L’obéissance due aux Autorités. Nous affirmons donc qu’il faut obéir à leurs lois et règlements, payer taxes, impôts et autres charges, et consentir à cette obéissance d’une bonne et franche volonté – quand même ils seraient infidèles – pourvu que la souveraineté absolue de Dieu demeure entière. Ainsi, nous réprouvons ceux qui voudraient rejeter toute hiérarchie, établir la communauté et le mélange des biens et renverser l’ordre de la justice.
[Mt 17:24-27 ; Mc 12:17 ; Ac 4:17-20].
Confession de foi de Westminster (1646)
Article 23.4 : C’est le devoir des citoyens de prier pour les gouvernants (1 Tm 2.1,2), de les honorer (1 Pi 2.17), de leur verser impôts et autres dûs (Rm 13.6,7), d’obéir à leurs lois légitimes et d’être soumis à leur autorité par motif de conscience (Rm 13.5; Tt 3.1). Leur infidélité ou leur différence de religion n’annule pas l’autorité juste et légale des gouvernants et ne dispense pas les citoyens, y compris les ecclésiastiques (Rm 13.1; 1 Ro 2.35; Ac 25.9-11; 2 Pi 2.1,10,11; Jude 8-11), de leur obéir (1 Pi 2.13,14,16) ; et le pape n’a ni pouvoir ni juridiction sur eux, dans leurs États, ou sur un quelconque de leurs citoyens; il peut moins encore les déposséder de leurs États ou de leurs vies, qu’il les juge être hérétiques ou sous tout autre prétexte que ce soit (2 Th 2.4 ; Ap 13.15-17).
Notes et références :
[1] L’irrespect des enfants vis-à-vis de leurs parents, l’insoumission revendiquée des femmes sous le prétexte que les hommes se comportent comme des rustres (ou des faibles), tout cela reflète l’esprit de rebellion contre Dieu.

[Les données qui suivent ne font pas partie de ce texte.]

import Summits.QuantumFields.QCD.Theorems.PauliWegnerSeaOneScaleTrajectoryContentInLower
import Summits.QuantumFields.QCD.Theorems.PauliWegnerSeaOneScaleTrajectoryOfUpper
import Summits.QuantumFields.QCD.Theorems.ChiralGluonicCompletion.Negative.PinShape
import Summits.QuantumFields.QCD.Theorems.ChiralGluonicCompletion.Negative.ChiralThreshold
import Summits.QuantumFields.QCD.Theorems.RobustYangMillsHandover.Negative.ChiralityObstruction
import Summits.QuantumFields.QCD.Theorems.SpectralDefectExtinctionWindowExtinctionChessboardTransferFragments
import Literature.MathematicalPhysics.QuantumFieldTheory.QCDGoldstoneBound
import Literature.MathematicalPhysics.QuantumFieldTheory.QCDPhaseQuenchedPositivity
import Literature.MathematicalPhysics.QuantumFieldTheory.QCDPhaseQuenchedMomentUpgrade

/-!
# Disproof of `ChiralOneScaleTrajectory` — findings (crux stmt-QuantumFields-17512, route PauliWegnerSea)

Standing disprover's work file (refuter-cdisprove-stmt-QuantumFields-17512-0, cycle 1, 2026-08-17).
Prose lives in docstrings; every `theorem` is kernel-checked (`lean check` rc 0, no `sorry`).

## VERDICT: resists — no kill is possible in the tree, and WHY (certified):
`not_iff` / `not_of_noChiralAFReg` / `not_qcdOf_of_noChiralAFReg` / `not_of_packageFailsAtEveryChiralReg`:
a refutation is, for `N_f = 2` or `3`, EITHER "no asymptotically free mass-scaling regularisation is chiral at
zero" (which refutes the summit conjunct `QCDOf N_f` itself and needs a volume-uniform honest lattice gap —
pure-glue observables included — at every positive mass: Yang–Mills-hard) OR the no-go "every chiral AF
regularisation breaks (i) ∧ one-scale ∧ (iii) ∧ (iv) at some positive mass" (a statement about the
interacting weak-coupling phase-quenched measure; no finite computation certifies it).

## Index
* §0 `OneScale`, `Body`, `chiralOneScaleTrajectory_iff` — the crux re-read in the vocabulary of
  `Theorems/MobilityGap/Negative/LowerPin.lean` (`fm`, `bare`, `ClauseI`, `Lower`, `Sign`): `Iff.rfl`.
* §1 STRUCTURE / KILL ROUTES: `oneScaleTrajectory_of` (drop the pin = stmt-11513), `chiralAFReg_of`,
  `not_iff`, the two kill routes above, `not_qcdOf_of_noChiralAFReg` (the pin-only kill kills `QCD`).
* §2 LOAD-BEARING ANALYSIS: the crux has exactly TWO honesty pins, (iii) LOWER and the pin `IsChiralAtZero`:
  `withoutLowerAndPin_holds` (landed `oneScaleTrajectory_without_lower_holds`: `heavyReg` inhabits both
  scalings + (i) + one-scale + (iv)), `withoutPin_iff_oneScaleTrajectory` (`Iff.rfl`), `body_window`
  ((iii) ⇒ `m_crit(k) < 1/10` eventually) — SHARPENED in the landed `Negative/CriticalMassLimsup.lean`:
  (iii) ⇒ `m_f(k) < m₀` eventually for EVERY `m₀ > 0` and every flavour (one heavy flavour already decays at
  lattice rate at every exponent `s`), i.e. `limsup m_crit(k) ≤ 0`; with (i) the bare masses accumulate in `[−1,0]`, `WithoutLower` is `ChiralAFReg`-hard (`chiralAFReg_of_withoutLower`,
  `withoutLowerBody_heavyReg_iff_pin`: at `heavyReg` the ONLY missing conjunct is the pin, refutable only modulo
  the heavy-quark-plus-glue lattice gap `not_pin_heavyReg_of_gap`).
* §3 TIGHTNESS OF THE ONE-SCALE QUANTIFIERS (new, pure real analysis against (iii) and `β_k → ∞`):
  `rpow_le_of_sandwich`, `shellDepth_lower_bound_rpow` / `shellDepth_lower_bound` — in any witness whose
  one-scale exponent is the exponent of (iii), `max C₁ 0 · K₀ > q − max p 0`: the shell scale MUST grow linearly
  in `q` (`∀ q ∃ K₀` does not commute; `body_shellDepth` at crux level), the rate constant `C₁` of (iii) MUST be
  positive (`C₁_pos`), and the log factor cannot be dropped (`not_oneScale_noLog`).  Lyapunov transfer between
  exponents: `fm_le_fm_rpow` (`fm(s') ≤ fm(s)^{s'/s}`, Jensen under the phase-quenched probability measure) and
  `shellDepth_lower_bound_of_exponent_le` — the same conclusions, up to the factor `s₂/s₁`, whenever
  `s_one-scale ≥ s_(iii)`; a witness escapes them formally only with `s_one-scale < s_(iii)` (heavy tails).
  VOLUME (landed only, `Negative/VolumeGrowth.lean`): the same sandwich forces the shell to be LOG-DEEP and the
  physical volume SUPERLOGARITHMIC — `volume_lower_bound`: `∀ᶠ k, (q − p⁺) log(1/a_k) + log(c₀/2^{p⁺}) ≤ C₁⁺ (a_k L_k)`;
  `tendsto_volume_div_log`: one-scale at every `q` (common exponent) ⇒ `a_k L_k / log(1/a_k) → ∞` — the exact
  converse of the landed sufficiency `oneScale_of_upper`; so (iv) must be met at four-volumes `≫ (log 1/a_k)⁴`.
* §4 THE PIN INSIDE THE ∃: up-shift transport of the whole package (`oneScale_mcritShift_iff`, …,
  `bodyMinusPin_mcritShift`), `body_mcritShift_iff_chiralAbove`, `packageForcesChirality_iff` /
  `not_packageForcesChirality_of` (why "package ⇒ chiral" cannot be a `∀ reg` item), pin shape inside T:
  `body_of_bodyMinusPin_of_gaplessPoint` / `_of_blowup` (T as typed is ALSO witnessed by a pin-free witness
  with ONE sign-blow-up tuple — T does not certify Goldstone physics; planner note), `not_body_of_uniformGap`.
* §5 HEREDITY: `bodyMinusPin_restrict` (everything but the pin passes to subsequences),
  `body_restrict_of_goldstone` (with the Goldstone form of the pin the whole body does) — a diagonal /
  subsequence construction of a witness must prove the EVENTUAL Goldstone bound, not the typed pin.
* §6 WHY IT RESISTS / near-misses / what was tried (docblock at the end).

## LANDED (importable, namespace `Summit.QuantumFields.QCD.Theorems.ChiralOneScaleTrajectory.Negative`, all
`--supports stmt-QuantumFields-17512`, std axioms, definition-free):
* `…/Theorems/ChiralOneScaleTrajectory/Negative/ShellDepth.lean` (p135082, commit 72be9b43329e): `single_mem_box_of_le`,
  `rpow_le_of_sandwich`, `shellDepth_lower_bound_rpow`, `shellDepth_lower_bound`, `C₁_pos`, `not_oneScale_noLog`,
  `shellDepth_of_hasAsymptoticScaling` (§3).
* `…/Negative/ShellDepthLyapunov.lean` (p135331, commit d74bc40e05b7): `fm_nonneg`, `fm_eq_expect`, `fm_le_fm_rpow`,
  `shellDepth_lower_bound_of_exponent_le` (§3, different exponents).
* `…/Negative/CriticalMassLimsup.lean` (p135572, commit d9cf85732e03): `norm_inv_diracMatrix_apply_le_single`,
  `fm_axis_le_of_heavy_flavour`, `eventually_bare_lt_of_lower`, `eventually_mcrit_lt_of_lower_pos`,
  `eventually_bare_mem_of_clauseI_lower` (§2, (iii) ⇒ limsup m_crit ≤ 0).
* `…/Negative/VolumeGrowth.lean` (p135448, commit c58759f02cd8): `volume_lower_bound`, `tendsto_log_inv_a`,
  `tendsto_volume_div_log`, `tendsto_volume_div_log_of_hasAsymptoticScaling` (§3, necessity of superlog volume).
* `…/Negative/UpShift.lean` (p135172, commit 64f3c5ff379e): `bare_mcrit_shift`, `scheme_mcrit_shift`,
  `oneScale_mcrit_shift_iff`, `package_mcrit_shift_iff`, `bodyMinusPin_mcrit_shift`, `body_mcrit_shift_iff_chiralAbove`,
  `packageForcesChirality_iff`, `not_packageForcesChirality_of`, `packageMinimal_iff`, `not_packageMinimal_of_forall` (§4).
* `…/Negative/PinHeredity.lean` (p135281, commit 093e2c961ff1): `bodyMinusPin_restrict`, `isChiralAtZero_restrict_iff`,
  `body_restrict_of_hasGoldstoneBound` (§5).
Ideators / planners / leads: import those modules rather than this work file.
-/

noncomputable section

[2] Il faut noter que la loi qui demande à un soldat d’obéir à ses supérieurs (évidemment) lui demande aussi de désobéir en cas d’ordre manifestement inique.
[3] La plupart des théologiens réformés ne croient pas qu’il revienne aux magistrats de punir les péchés commis contre la première table de la Loi, c’est-à-dire contre les 4 premiers commandement du Décalogue.